--- DATASET EXCERPTS Enclosed Below ---
import Literature.MathematicalPhysics.QuantumFieldTheory.BalabanImbrieJaffe1984to88.BIJ88Ineq5113Covering
import Literature.MathematicalPhysics.QuantumFieldTheory.Dimock2011to13.TreeGraphSummation

/-!
# `BalabanImbrieJaffe1984to88.BIJ88W6PrimeBound` — T. Bałaban, J. Imbrie, A. Jaffe, *Effective action and cluster properties
of the abelian Higgs model*, Commun. Math. Phys. **114** (1988) 257–315 [BalabanImbrieJaffe1988]: Sect. 5.14, p. 310 —
the *"standard exercise"* bound **|W₆^{(k)′}(X)| ≤ (e^β(L^kε/ε₀)^{1/4−α})^{n̄+1+β′|X|}** on the remainder activities of the
perturbation expansion, W₆^{(k)′}(X) MODELLED CONCRETELY from the printed connected-graph formula (clusters filling `X`,
truncation by connected graphs of overlap lines, the sum over the derivative slots `{γ_j}`, the `∫₀¹dt (1−t)^n̄/(n̄+1)!` of
(5.14.2)) over connected unions of cubes, and the bound PROVED from activity bounds of the printed shape (5.14.4), with
the printed *"adjustments in β, α, β′"* made explicit

HONEST FRAMING (cell `lit-balaban`, verbatim): statement-level skeleton of published theorems with citation tags; proofs where landed; nothing here is a claim about the Yang–Mills mass gap.

PDF held: `paper:balaban1988-cmp114-bij-abelian-higgs-effective-action` (journal page = PDF page + 256); pp. 308–310 = PDF pp.
52–54 read this session as images (x2 renders `original-p052/053/054-x2.png`, seat folder `renders/`; r16's render of p. 308) and
against the typed row leaves `BIJ88Sect5StatementsPart2.Ineq5144` / `IneqW6'` (r16, reviewed p240155).

CITATION HEADER (verbatim).  p. 308 [PDF 52], (5.14.2): *"and a remainder ℛ_k(Λ₁₂^{(k)}) = ∫₀¹ dt −((1−t)^n̄/(n̄+1)!)
⟨d/dt; …; d/dt⟩_t. (5.14.2) … We express each d/dt as a sum Σ_γ (d/dt)_γ, where (d/dt)_γ acts only on the t before a
particular term V^{(k)}(Y) in Ṽ^{(k)} or in a particular χ-factor. … Let H ⊂ {1, …, n̄+1} specify which observables are
included in one of the integrals."*  p. 309 [PDF 53], (5.14.3)–(5.14.4): *"⟨Π_{j∈H}(d/dt)_{γ_j} χ′_{Λ₁₂,t} e^{−tṼ^{(k)}(Λ₁₂)}⟩_{1,Λ₁₂}
= Σ_{{X_β} filling Λ₁₂} Π_β g₃(H_β, X_β). (5.14.3) Here H_β ⊂ H specifies which (d/dt)_{γ_j} have supports intersecting X_β. …
Let us drop the prime, and prove that |g₃(H_β, X_β)| ≤ (e^β(L^kε/ε₀)^{1/4−α})^{[|H_β| + β′|X_β∖H_β|]}. (5.14.4) We use X_β∖H_β
to denote the set of cubes with no (d/dt)_{γ_j} factors, j ∈ H_β. … Each X_γ must cover and connect all the t-derivatives
specified by H_γ. … We insert factors u(X, Y) = 0 if X, Y overlap, 1 if X, Y do not overlap,"*  p. 310 [PDF 54]: *"and
similarly factors u(X₁,X₂), u(Y₁,Y₂). … We put u = 1 + a and expand in the usual manner. This enables us to factor out the
normalization z_t(Λ₁₂^{(k)}) to obtain ⟨Π_{j∈H}(d/dt)_{γ_j}⟩_t = Σ_{{H_γ}∈𝒫(H)} Σ_{{X_γ}} Σ_{(Y₁,…,Y_B)} (1/B!) Σ_G Π_{ℒ∈G} a(ℒ)
Π_γ g₃(H_γ,X_γ) Π_{δ=1}^B g₃(∅,Y_δ). Here ℒ denotes pairs of clusters (lines) and G runs over graphs of such lines in which each
Y_δ is connected directly or indirectly to some X_γ. … Thus we have a formula ⟨Π_{j∈H}[;(d/dt)_{γ_j}]⟩_t = [the same] ×
(1/B!) Σ_{G_c} Π_{ℒ∈G_c} a(ℒ) Π_γ g₃(H_γ,X_γ) Π_{δ=1}^B g₃(∅,Y_δ), where G_c runs over connected graphs involving all clusters
X_γ, Y_δ, and hence all of H. We use this to give an expansion for the remainder from the perturbation expansion of the
interaction: ℛ_k(Λ₁₂^{(k)}) = Σ_{X⊂Λ₁₂^{(k)}} W₆^{(k)′}(X). Here W₆^{(k)′}(X) is obtained by summing only over {X_γ}, (Y₁, …, Y_B)
which fill X, summing over {γ_j} with suppt(d/dt)_{γ_j} ⊂ X, and integrating over t as in (5.14.2). It is now a standard
exercise to estimate the expansion, using (5.14.4). The result is |W₆^{(k)′}(X)| ≤ (e^β(L^kε/ε₀)^{1/4−α})^{n̄+1+β′|X|}. (We
allow adjustments in β, α, β′, keeping them small.)"*  (p. 289: *"X's are arbitrary connected unions of r(e_k)-cubes"*.)

WHAT IS REPRODUCED (unit `lit-balaban-p25`, generation 5 of the Phase-2 proof seat p25; SKELETON row `C2.Claim@310` of
`HOME/lit-balaban-r16/ROWS-C2-part2.md`, typed as the abstract `Prop` leaf `BIJ88Sect5StatementsPart2.IneqW6'` over r16's schematic
`PolymerSys` (ref-1 F6); HOME `run/shared/lean/pub/lit-balaban/lit-balaban-p25/`).  The *"standard exercise"*, DONE:
§1 THE MODEL of W₆′.  Cubes `V` with an adjacency `R` (symmetric, degree `≤ Δ`); polymers inside `X` = nonempty `R`-connected
`Y ⊆ X` (`BIJ88Ineq5113Covering.polys`, the gen-3 carrier; r16's `PolymerSys` instantiated by `cubeSys V = (Finset V, card)`).
Derivative slots `H = {1,…,n̄+1}` = `Fin (n̄+1)`; the *"particular term or χ-factor"* hit by `(d/dt)_γ` is a target `γ ∈ Γ`
localized in the cube `loc γ` (READING (i) below); an assignment `γ : H → Γ` with `loc γ_j ∈ X` (`assignments`).  The truncated
function `⟨Π_{j∈H}[;(d/dt)_{γ_j}]⟩_t` restricted to the clusters filling `X` is `trunc` = `Σ'_n term n`, where the term with
`n+1` clusters (`term`) is the printed sum in ORDERED form: `(1/(n+1)!) Σ_{Z ∈ polys(X)^{n+1}} Σ_{f : H → Fin(n+1)} [⋃_i Z_i = X,
loc γ_j ∈ Z_{f j} ∀ j] ρ^T(Z) Π_i g₃ᵗ(γ, f⁻¹(i), Z_i)` — the labelled clusters `(H_γ, X_γ)` are the `(f⁻¹(i), Z_i)` with
non-empty fibre, the `Y_δ` are the `Z_i` with empty fibre in their order, and the printed weight `1/B!` is `(n+1)!/B!` (the
number of placements of the labelled clusters among `n+1` ordered slots) times `1/(n+1)!` (READING (iv)); the printed
`Σ_{G_c} Π_{ℒ∈G_c} a(ℒ)` (`a = u − 1 ∈ {0, −1}`) IS the hard-core Ursell coefficient `ρ^T` of the overlap graph of the clusters
(the tree's `Dimock2011to13.UrsellTreeGraphBound.rhoT`; `rhoT_eq_sum_connected_graphs` below re-exports its identification with
the connected-graph sum); `W6' X = ∫₀¹ dt (−(1−t)^n̄/(n̄+1)!) Σ_{γ ∈ assignments X} trunc t γ X` as printed.
§2 THE ACTIVITY INPUT (5.14.4) in the model's letters: `|g₃ᵗ(γ, K, Y)| ≤ θ^{|K| + β′|Y ∖ loc(γ(K))|}` for `t ∈ [0,1]` whenever
`Y` covers the cubes `loc γ_j`, `j ∈ K` (θ := the printed vertex factor `e^β(L^kε/ε₀)^{1/4−α}`, `e` the charge and `β > 0` a
small power — cf. HOME/GAPS.md G-C2-p36-04 — here a free parameter `0 < θ ≤ 1`); also accepted verbatim as r16's leaf
`Ineq5144 (cubeSys V) …` (`hyp_of_ineq5144`).
§3–§6 THE ESTIMATE, PROVED (`abs_W6'_le`): for `0 < θ ≤ 1`, `0 ≤ β′`, at most `G` targets per cube and the smallness
`16(Δ+1)² e² θ^{β′/2} ≤ 1`:  `|W₆′(X)| ≤ 4e²θ^{β′/2}·G^{n̄+1}·|X|^{n̄+2} · θ^{(1−β′)(n̄+1)} · θ^{(β′/2)|X|}`.  Route = the exercise:
(a) per cluster `θ^{|K|+β′|Z∖loc K|} ≤ θ^{(1−β′)|K|}θ^{β′|Z|}` (`|Z ∖ loc K| ≥ |Z| − |K|`), and `Σ_i |f⁻¹(i)| = n̄+1` gives the
factor `θ^{(1−β′)(n̄+1)}` (`prod_abs_g3_le`); (b) filling `⋃ Z_i = X` gives `Σ|Z_i| ≥ |X|`, whence `θ^{(β′/2)|X|}` and a weight
`θ^{(β′/2)|Z_i|}` left per cluster (`rpow_fill_le`); (c) the number of labellings `f` with `loc γ_j ∈ Z_{f j}` is `Π_j #{i : loc γ_j
∈ Z_i} ≤ (Σ_i|Z_i|)^{n̄+1} ≤ (n̄+1)!·Π_i e^{|Z_i|}` (`card_labellings_le`), cancelling the `1/(n̄+1)!` of (5.14.2); (d) PENROSE'S
TREE-GRAPH INEQUALITY `|ρ^T| ≤ #{spanning trees of the overlap graph}` and the summation over tuples compatible with a tree,
vertex by vertex — the tree's `Dimock2011to13.TreeGraphSummation.hstar_partialSum_le` ([Dimock2013] App. B step 4, kernel form) —
fed by the ANCHORED NORM `Σ_{Z∋q, Z⊆X connected} (θ^{β′/2}e²)^{|Z|} ≤ 2e²θ^{β′/2} =: Φ ≤ 1/8` from the tree's lattice-animal lemma
`LatticeModels.sum_pow_card_le_of_connected` (`anchored_norm_le`): every partial sum of `Σ_n (1/(n+1)!) Σ_Z |ρ^T(Z)| Π_i
θ^{(β′/2)|Z_i|}e^{|Z_i|}` is `≤ 2Φ|X|` (`partialSum_le`), so `trunc` converges absolutely and `|trunc t γ X| ≤ (n̄+1)!·2Φ|X|·
θ^{(1−β′)(n̄+1)}θ^{(β′/2)|X|}` (`summable_abs_term`, `abs_trunc_le`); (e) `#assignments X ≤ (G|X|)^{n̄+1}` (`card_assignments_le`);
(f) `|∫₀¹(1−t)^n̄/(n̄+1)! (…)dt| ≤ sup/(n̄+1)!` with NO integrability assumption (`intervalIntegral.norm_integral_le_of_norm_le_const`).
§7 THE PRINTED SHAPE.  Absorbing the polynomial prefactor into `θ^{−(β′/4)|X|}` (`x^m e^{−cx} ≤ m!/c^m`): for
`4e²θ^{β′/2}G^{n̄+1}(n̄+2)! ≤ ((β′/4)log θ⁻¹)^{n̄+2}`,  `|W₆′(X)| ≤ θ^{(1−β′)(n̄+1) + (β′/4)|X|}` (`abs_W6'_le_rpow`), i.e. r16's typed
leaf VERBATIM with the adjusted constants: `IneqW6' (cubeSys V) W₆′ (θ^{1−β′}) (β′/(4(1−β′))) n̄` for `0 < β′ < 1` (`ineqW6'_holds`:
`(θ^{1−β′})^{n̄+1+(β′/(4(1−β′)))|X|} = θ^{(1−β′)(n̄+1)+(β′/4)|X|}`) — the printed *"adjustments in α"* (θ ↦ θ^{1−β′}, i.e. `1/4−α ↦
(1−β′)(1/4−α)`, `β ↦ (1−β′)β`) *"and β′"* (`β′ ↦ β′/(4(1−β′))`); and `exists_theta0`: for every `Δ, G, n̄` and `0 < β′ < 1` an explicit
`θ₀ > 0` below which both smallness conditions hold, so that the leaf holds for EVERY model datum obeying (5.14.4) at a vertex factor
`θ ≤ θ₀`.
READINGS (declared; reading notes for the fold owner r16, HOME/GAPS.md G-C2-p25-02).  (i) The support of `(d/dt)_γ` is read as ONE
`r(e_k)`-cube `loc γ` — the χ-factors are per site or bond; for a term `V^{(k)}(Y)` the model records one cube of `Y`: with a multi-cube
support counted among the *"cubes with (d/dt) factors"*, (5.14.4) alone gives no decay in `|Y|` and does not control the sum over
`{γ_j}` — that needs the `e^{−cr(e_k)|Y|}` smallness of `V^{(k)}(Y)` ((5.4.7)–(5.7.x)), which the print's *"standard exercise"* leaves
implicit.  (ii) At most `G` targets per cube (paper: `G ≈ 2r(e_k)^d` sites/bonds per cube, a polylogarithm of `e_k`; the factor
`G^{n̄+1}` is absorbed by the α-adjustment since θ is a power of `L^kε`) — here `G` is a parameter of the smallness condition.  (iii) The
printed exponent `n̄+1` is reached from (5.14.4) AS PRINTED only as `(1−β′)(n̄+1)`: a cube hosting a derivative pays `θ` per derivative
but no `θ^{β′}` (it is excluded from `X_β∖H_β`), so for the one-cluster term with the `n̄+1` derivatives in distinct cubes of `X`
(5.14.4) offers `θ^{(n̄+1)+β′(|X|−n̄−1)} = θ^{(1−β′)(n̄+1)+β′|X|}` and no more — whence the α-adjustment `θ ↦ θ^{1−β′}` of the
output, which the print allows.  (iv) Ordered
re-indexing of the printed `Σ_{{H_γ}∈𝒫(H)} Σ_{{X_γ}} Σ_{(Y₁,…,Y_B)} (1/B!)`: a set partition `{H_γ}` with `m` blocks, its clusters
and an ordered `B`-tuple correspond to exactly `(m+B)!/B!` pairs `(Z, f)` (an injection of the blocks into the `m+B` slots; the `Y_δ`
fill the remaining slots in order), each weighted `1/(m+B)!` here — the same total weight `1/B!`; `ρ^T` and the product are invariant
under the slot permutation.  (v) `t`-dependence of `g₃` is a parameter; the bound is required on `[0,1]` only; no measurability or
integrability of `t ↦ g₃ᵗ` is assumed (a non-integrable integrand has integral `0` by convention and the bound holds a fortiori).
All hypotheses are explicit binders; 0 new `Prop` facts; nothing of the paper beyond the cited displays is asserted; the regions
`Λ₁₂^{(k)}` enter only as the ambient cube set `X ⊆ Λ₁₂`.  Engine credits: [Dimock2013] App. B (cell `b2b-balaban` template files
`Dimock2011to13.{UrsellTreeGraphBound, TreeGraphSummation}`), the tree's `LatticeModels.PolymerGasGeometric`.
-/

noncomputable section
--- End of Enclosed DATASET EXCERPTS ---
| PROBLEM TO WORK ON |
Of the entries listed above, reproduce only the lines starting at the line containing "which fill X, summing" and ending at the line containing "exercise to estimate". Include both, exactly as they stand.

| RESULT |
which fill X, summing over {γ_j} with suppt(d/dt)_{γ_j} ⊂ X, and integrating over t as in (5.14.2). It is now a standard
exercise to estimate the expansion, using (5.14.4). The result is |W₆^{(k)′}(X)| ≤ (e^β(L^kε/ε₀)^{1/4−α})^{n̄+1+β′|X|}. (We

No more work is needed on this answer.